Top of MATERIAL TO PROCESS
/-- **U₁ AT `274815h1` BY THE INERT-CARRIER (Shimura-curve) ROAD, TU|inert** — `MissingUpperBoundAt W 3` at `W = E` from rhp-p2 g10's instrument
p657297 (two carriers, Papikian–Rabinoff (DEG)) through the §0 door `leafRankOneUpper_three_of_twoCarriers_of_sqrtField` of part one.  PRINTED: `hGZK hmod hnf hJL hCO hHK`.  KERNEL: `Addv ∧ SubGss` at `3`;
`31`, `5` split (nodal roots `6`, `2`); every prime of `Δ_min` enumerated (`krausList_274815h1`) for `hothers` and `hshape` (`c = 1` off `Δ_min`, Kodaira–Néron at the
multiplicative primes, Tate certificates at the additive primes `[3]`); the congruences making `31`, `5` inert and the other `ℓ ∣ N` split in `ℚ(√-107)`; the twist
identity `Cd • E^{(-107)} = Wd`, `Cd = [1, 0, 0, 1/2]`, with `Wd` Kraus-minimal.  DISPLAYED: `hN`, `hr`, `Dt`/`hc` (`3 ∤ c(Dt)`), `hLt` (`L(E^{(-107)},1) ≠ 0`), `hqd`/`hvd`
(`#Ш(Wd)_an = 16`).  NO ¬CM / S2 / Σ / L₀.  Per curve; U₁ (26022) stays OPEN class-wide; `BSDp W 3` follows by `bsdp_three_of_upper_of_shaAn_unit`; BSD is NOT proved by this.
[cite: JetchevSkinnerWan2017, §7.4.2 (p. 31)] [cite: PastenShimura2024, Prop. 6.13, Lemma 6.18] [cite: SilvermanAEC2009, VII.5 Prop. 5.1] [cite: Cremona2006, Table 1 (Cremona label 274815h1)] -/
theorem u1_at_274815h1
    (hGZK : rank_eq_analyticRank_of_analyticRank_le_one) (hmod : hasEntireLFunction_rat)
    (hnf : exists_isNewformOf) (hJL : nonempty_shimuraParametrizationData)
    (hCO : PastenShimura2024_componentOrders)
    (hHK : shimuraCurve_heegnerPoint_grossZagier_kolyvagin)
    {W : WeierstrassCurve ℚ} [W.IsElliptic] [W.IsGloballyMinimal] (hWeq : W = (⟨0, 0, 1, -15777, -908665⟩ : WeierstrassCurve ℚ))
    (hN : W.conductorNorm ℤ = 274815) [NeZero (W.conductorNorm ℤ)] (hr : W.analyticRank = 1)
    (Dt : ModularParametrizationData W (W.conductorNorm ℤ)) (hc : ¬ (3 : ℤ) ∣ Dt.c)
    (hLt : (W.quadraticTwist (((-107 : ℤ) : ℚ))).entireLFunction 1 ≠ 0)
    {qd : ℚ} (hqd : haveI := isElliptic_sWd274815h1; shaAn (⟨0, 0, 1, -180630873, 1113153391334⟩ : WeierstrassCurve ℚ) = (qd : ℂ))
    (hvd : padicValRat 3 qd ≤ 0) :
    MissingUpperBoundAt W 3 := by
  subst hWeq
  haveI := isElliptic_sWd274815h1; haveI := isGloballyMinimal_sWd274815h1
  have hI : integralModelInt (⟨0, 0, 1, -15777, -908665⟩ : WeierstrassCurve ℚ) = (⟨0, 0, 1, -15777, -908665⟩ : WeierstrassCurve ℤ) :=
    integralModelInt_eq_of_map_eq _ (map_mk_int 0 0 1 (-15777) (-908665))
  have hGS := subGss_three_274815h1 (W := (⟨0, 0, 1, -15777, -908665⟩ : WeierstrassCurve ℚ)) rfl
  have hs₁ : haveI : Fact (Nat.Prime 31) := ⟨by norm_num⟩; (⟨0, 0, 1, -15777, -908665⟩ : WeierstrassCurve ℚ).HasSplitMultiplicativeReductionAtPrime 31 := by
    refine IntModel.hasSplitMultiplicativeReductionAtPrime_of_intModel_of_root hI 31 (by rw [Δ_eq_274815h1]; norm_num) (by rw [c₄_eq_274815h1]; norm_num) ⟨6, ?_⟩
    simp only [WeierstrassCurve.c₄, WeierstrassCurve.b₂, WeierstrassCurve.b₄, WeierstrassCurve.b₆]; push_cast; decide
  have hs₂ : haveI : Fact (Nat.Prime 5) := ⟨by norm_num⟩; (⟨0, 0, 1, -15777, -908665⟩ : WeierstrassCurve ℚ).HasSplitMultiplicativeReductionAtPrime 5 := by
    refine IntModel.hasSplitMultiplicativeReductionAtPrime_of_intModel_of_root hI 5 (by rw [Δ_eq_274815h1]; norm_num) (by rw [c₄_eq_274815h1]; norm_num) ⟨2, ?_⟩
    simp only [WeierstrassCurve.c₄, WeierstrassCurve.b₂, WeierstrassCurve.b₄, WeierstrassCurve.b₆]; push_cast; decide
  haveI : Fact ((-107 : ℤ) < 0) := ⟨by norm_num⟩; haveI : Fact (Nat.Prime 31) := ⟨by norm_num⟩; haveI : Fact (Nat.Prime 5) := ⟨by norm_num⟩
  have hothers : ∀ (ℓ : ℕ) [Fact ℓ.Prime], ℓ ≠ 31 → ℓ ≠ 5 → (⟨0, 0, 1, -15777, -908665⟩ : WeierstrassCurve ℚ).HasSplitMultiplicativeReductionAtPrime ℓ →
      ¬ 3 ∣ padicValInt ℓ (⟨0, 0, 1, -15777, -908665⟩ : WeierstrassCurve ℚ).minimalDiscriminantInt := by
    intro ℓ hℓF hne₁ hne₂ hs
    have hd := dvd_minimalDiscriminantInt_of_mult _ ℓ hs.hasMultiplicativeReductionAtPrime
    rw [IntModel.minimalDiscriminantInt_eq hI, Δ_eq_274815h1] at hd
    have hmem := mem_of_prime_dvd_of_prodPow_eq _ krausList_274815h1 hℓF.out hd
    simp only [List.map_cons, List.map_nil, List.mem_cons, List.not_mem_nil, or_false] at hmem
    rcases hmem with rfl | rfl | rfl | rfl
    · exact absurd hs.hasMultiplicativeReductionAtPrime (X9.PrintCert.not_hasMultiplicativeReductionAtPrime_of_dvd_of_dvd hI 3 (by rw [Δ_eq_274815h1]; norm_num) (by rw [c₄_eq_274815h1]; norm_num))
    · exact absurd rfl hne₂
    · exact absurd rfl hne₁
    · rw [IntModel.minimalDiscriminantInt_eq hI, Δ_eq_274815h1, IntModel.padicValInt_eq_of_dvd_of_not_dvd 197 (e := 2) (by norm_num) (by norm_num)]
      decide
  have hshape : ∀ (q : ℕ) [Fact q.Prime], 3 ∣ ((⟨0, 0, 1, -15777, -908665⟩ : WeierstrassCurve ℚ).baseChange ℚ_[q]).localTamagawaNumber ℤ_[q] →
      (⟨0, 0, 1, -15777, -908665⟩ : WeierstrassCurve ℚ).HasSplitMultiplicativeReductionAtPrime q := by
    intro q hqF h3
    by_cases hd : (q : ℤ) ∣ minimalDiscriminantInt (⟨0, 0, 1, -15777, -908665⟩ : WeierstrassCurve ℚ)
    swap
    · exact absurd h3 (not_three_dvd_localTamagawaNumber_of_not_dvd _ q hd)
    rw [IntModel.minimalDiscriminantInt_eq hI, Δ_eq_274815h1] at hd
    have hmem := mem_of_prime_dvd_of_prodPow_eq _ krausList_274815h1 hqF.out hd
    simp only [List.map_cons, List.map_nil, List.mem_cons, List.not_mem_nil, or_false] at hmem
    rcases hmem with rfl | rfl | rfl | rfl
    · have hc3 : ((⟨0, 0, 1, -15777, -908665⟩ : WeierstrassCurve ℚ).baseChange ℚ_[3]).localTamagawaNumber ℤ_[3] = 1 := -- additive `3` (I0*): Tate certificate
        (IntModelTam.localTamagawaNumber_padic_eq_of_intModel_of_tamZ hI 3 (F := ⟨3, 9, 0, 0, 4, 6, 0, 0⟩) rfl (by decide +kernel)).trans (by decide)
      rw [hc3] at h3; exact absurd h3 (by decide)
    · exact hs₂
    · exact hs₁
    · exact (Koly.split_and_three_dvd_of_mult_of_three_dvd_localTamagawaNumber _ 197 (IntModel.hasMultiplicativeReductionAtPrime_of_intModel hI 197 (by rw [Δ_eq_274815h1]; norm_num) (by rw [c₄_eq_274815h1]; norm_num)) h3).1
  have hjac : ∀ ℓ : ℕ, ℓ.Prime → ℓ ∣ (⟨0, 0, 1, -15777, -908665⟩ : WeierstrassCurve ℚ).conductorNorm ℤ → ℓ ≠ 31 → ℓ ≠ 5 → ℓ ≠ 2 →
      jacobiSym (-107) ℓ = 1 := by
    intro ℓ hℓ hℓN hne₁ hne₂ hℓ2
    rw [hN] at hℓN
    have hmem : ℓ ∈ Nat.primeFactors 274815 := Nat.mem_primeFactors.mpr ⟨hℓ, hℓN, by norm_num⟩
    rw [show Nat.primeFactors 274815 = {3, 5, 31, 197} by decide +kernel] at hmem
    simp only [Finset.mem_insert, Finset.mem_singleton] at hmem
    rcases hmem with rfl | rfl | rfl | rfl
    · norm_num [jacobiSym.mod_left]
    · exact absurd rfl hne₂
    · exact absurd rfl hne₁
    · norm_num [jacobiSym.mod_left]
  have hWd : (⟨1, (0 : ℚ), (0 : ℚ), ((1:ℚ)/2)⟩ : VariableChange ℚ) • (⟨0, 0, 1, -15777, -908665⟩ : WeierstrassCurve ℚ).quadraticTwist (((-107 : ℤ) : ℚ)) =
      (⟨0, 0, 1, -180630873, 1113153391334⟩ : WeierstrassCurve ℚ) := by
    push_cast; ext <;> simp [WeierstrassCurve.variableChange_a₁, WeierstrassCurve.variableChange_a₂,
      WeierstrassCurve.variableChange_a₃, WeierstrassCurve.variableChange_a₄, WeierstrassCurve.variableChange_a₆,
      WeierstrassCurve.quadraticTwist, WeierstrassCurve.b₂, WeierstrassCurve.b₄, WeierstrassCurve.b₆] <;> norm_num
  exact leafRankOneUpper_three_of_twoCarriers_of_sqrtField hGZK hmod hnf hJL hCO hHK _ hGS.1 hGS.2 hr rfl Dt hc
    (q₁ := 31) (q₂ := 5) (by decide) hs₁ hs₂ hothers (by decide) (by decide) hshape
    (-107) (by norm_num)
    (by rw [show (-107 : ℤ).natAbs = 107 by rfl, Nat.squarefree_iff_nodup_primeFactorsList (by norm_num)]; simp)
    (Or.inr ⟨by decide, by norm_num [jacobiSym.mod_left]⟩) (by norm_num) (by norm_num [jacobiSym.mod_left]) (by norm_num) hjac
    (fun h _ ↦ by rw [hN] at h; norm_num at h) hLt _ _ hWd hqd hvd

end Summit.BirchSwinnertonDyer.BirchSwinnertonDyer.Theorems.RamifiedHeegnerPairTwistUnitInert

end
Bottom of MATERIAL TO PROCESS
*TASK DESCRIPTION*. Using the data above, reproduce exactly the lines from the line that contains "haveI := isElliptic_sWd274815h1; haveI" through the line that contains "have hs₂ : haveI", including both.

*YOUR RESPONSE*.
  haveI := isElliptic_sWd274815h1; haveI := isGloballyMinimal_sWd274815h1
  have hI : integralModelInt (⟨0, 0, 1, -15777, -908665⟩ : WeierstrassCurve ℚ) = (⟨0, 0, 1, -15777, -908665⟩ : WeierstrassCurve ℤ) :=
    integralModelInt_eq_of_map_eq _ (map_mk_int 0 0 1 (-15777) (-908665))
  have hGS := subGss_three_274815h1 (W := (⟨0, 0, 1, -15777, -908665⟩ : WeierstrassCurve ℚ)) rfl
  have hs₁ : haveI : Fact (Nat.Prime 31) := ⟨by norm_num⟩; (⟨0, 0, 1, -15777, -908665⟩ : WeierstrassCurve ℚ).HasSplitMultiplicativeReductionAtPrime 31 := by
    refine IntModel.hasSplitMultiplicativeReductionAtPrime_of_intModel_of_root hI 31 (by rw [Δ_eq_274815h1]; norm_num) (by rw [c₄_eq_274815h1]; norm_num) ⟨6, ?_⟩
    simp only [WeierstrassCurve.c₄, WeierstrassCurve.b₂, WeierstrassCurve.b₄, WeierstrassCurve.b₆]; push_cast; decide
  have hs₂ : haveI : Fact (Nat.Prime 5) := ⟨by norm_num⟩; (⟨0, 0, 1, -15777, -908665⟩ : WeierstrassCurve ℚ).HasSplitMultiplicativeReductionAtPrime 5 := by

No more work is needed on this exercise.